## WHAT YOU WILL DO
Report, in full, each line of the material below in which the string "edge" occurs.
(INPUT RECORDS Opens)
/-- `Π_{u ∈ U} X^{[u ∈ H]} = X^{|U ∩ H|}`: the one-block weight is the colour weight `ξ u = X^{[u∈H]}`.
[cite: Rothvoss2017, §2 (PDF p. 5)] -/
theorem prod_pow_ite_mem_eq (X : R) (U H : Finset (Fin n)) :
    ∏ u ∈ U, X ^ (if u ∈ H then 1 else 0) = X ^ (U ∩ H).card := by
  classical
  have : ∀ u ∈ U, X ^ (if u ∈ H then 1 else 0) = if u ∈ H then X else 1 := by
    intro u _
    split_ifs <;> simp
  rw [prod_congr rfl this, prod_ite_mem, prod_const]

/-- `Π_{u ∈ U} X₁^{[u ∈ H₁]}·X₂^{[u ∈ H₂]} = X₁^{|U ∩ H₁|}·X₂^{|U ∩ H₂|}`: the two-block weight is the
colour weight `ξ u = X₁^{[u∈H₁]}X₂^{[u∈H₂]}` (no disjointness of the blocks is needed).
[cite: Rothvoss2017, §2 (PDF p. 5)] -/
theorem prod_pow_ite_mem_mul_eq (X₁ X₂ : R) (U H₁ H₂ : Finset (Fin n)) :
    ∏ u ∈ U, (X₁ ^ (if u ∈ H₁ then 1 else 0) * X₂ ^ (if u ∈ H₂ then 1 else 0)) =
      X₁ ^ (U ∩ H₁).card * X₂ ^ (U ∩ H₂).card := by
  rw [prod_mul_distrib, prod_pow_ite_mem_eq, prod_pow_ite_mem_eq]

variable (hπ : ∀ v, π (π v) = v) (hπ' : ∀ v, π v ≠ v)
include hπ hπ'

/-- **The two-block edge-product formula.** For a `π`-stable ground set `S`, blocks `H₁, H₂` and
`X₁, X₂` in any commutative ring `R`,
`Σ_{U ⊆ S} X₁^{|U∩H₁|}X₂^{|U∩H₂|}·Y^{|full U|}·Z^{|half U|} = Π_{v ∈ reps S} (1 + Z·ξ(πv) + Z·ξ(v) + Y²·ξ(v)ξ(πv))`
with `ξ u = X₁^{[u∈H₁]}X₂^{[u∈H₂]}`; for disjoint blocks the factor of an edge with endpoint colours
`(a,b) ∈ {0,1,2}²` is `A_{ab}` of §2 (`ξ = 1, X₁, X₂` on `H₀, H₁, H₂`), so `Ψ_S = Π_{ab} A_{ab}^{m_{ab}}` over the
six edge classes. [cite: Rothvoss2017, §2 (PDF p. 5)] [cite: GodsilMeagher2015, §15.2] -/
theorem twoBlockGF_eq_prod (X₁ X₂ : R) (H₁ H₂ : Finset (Fin n)) {S : Finset (Fin n)}
    (hS : ∀ v ∈ S, π v ∈ S) :
    ∑ U ∈ S.powerset,
        Polynomial.C (Polynomial.C (X₁ ^ (U ∩ H₁).card * X₂ ^ (U ∩ H₂).card) *
            (Polynomial.X : Polynomial R) ^ (full π U).card) *
          (Polynomial.X : Polynomial (Polynomial R)) ^ (half π U).card =
      ∏ v ∈ reps π S,
        (1 + Polynomial.X * Polynomial.C (Polynomial.C
              (X₁ ^ (if π v ∈ H₁ then 1 else 0) * X₂ ^ (if π v ∈ H₂ then 1 else 0)))
           + Polynomial.X * Polynomial.C (Polynomial.C
              (X₁ ^ (if v ∈ H₁ then 1 else 0) * X₂ ^ (if v ∈ H₂ then 1 else 0)))
           + Polynomial.C ((Polynomial.X : Polynomial R) ^ 2 * Polynomial.C
              ((X₁ ^ (if v ∈ H₁ then 1 else 0) * X₂ ^ (if v ∈ H₂ then 1 else 0)) *
               (X₁ ^ (if π v ∈ H₁ then 1 else 0) * X₂ ^ (if π v ∈ H₂ then 1 else 0))))) := by
  have h := colourGF_eq_prod hπ hπ'
    (fun u => X₁ ^ (if u ∈ H₁ then 1 else 0) * X₂ ^ (if u ∈ H₂ then 1 else 0)) hS
  simp only [prod_pow_ite_mem_mul_eq] at h
  exact h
(INPUT RECORDS Closes)
## REPLY TO THE TASK
/-- **The two-block edge-product formula.** For a `π`-stable ground set `S`, blocks `H₁, H₂` and
with `ξ u = X₁^{[u∈H₁]}X₂^{[u∈H₂]}`; for disjoint blocks the factor of an edge with endpoint colours
six edge classes. [cite: Rothvoss2017, §2 (PDF p. 5)] [cite: GodsilMeagher2015, §15.2] -/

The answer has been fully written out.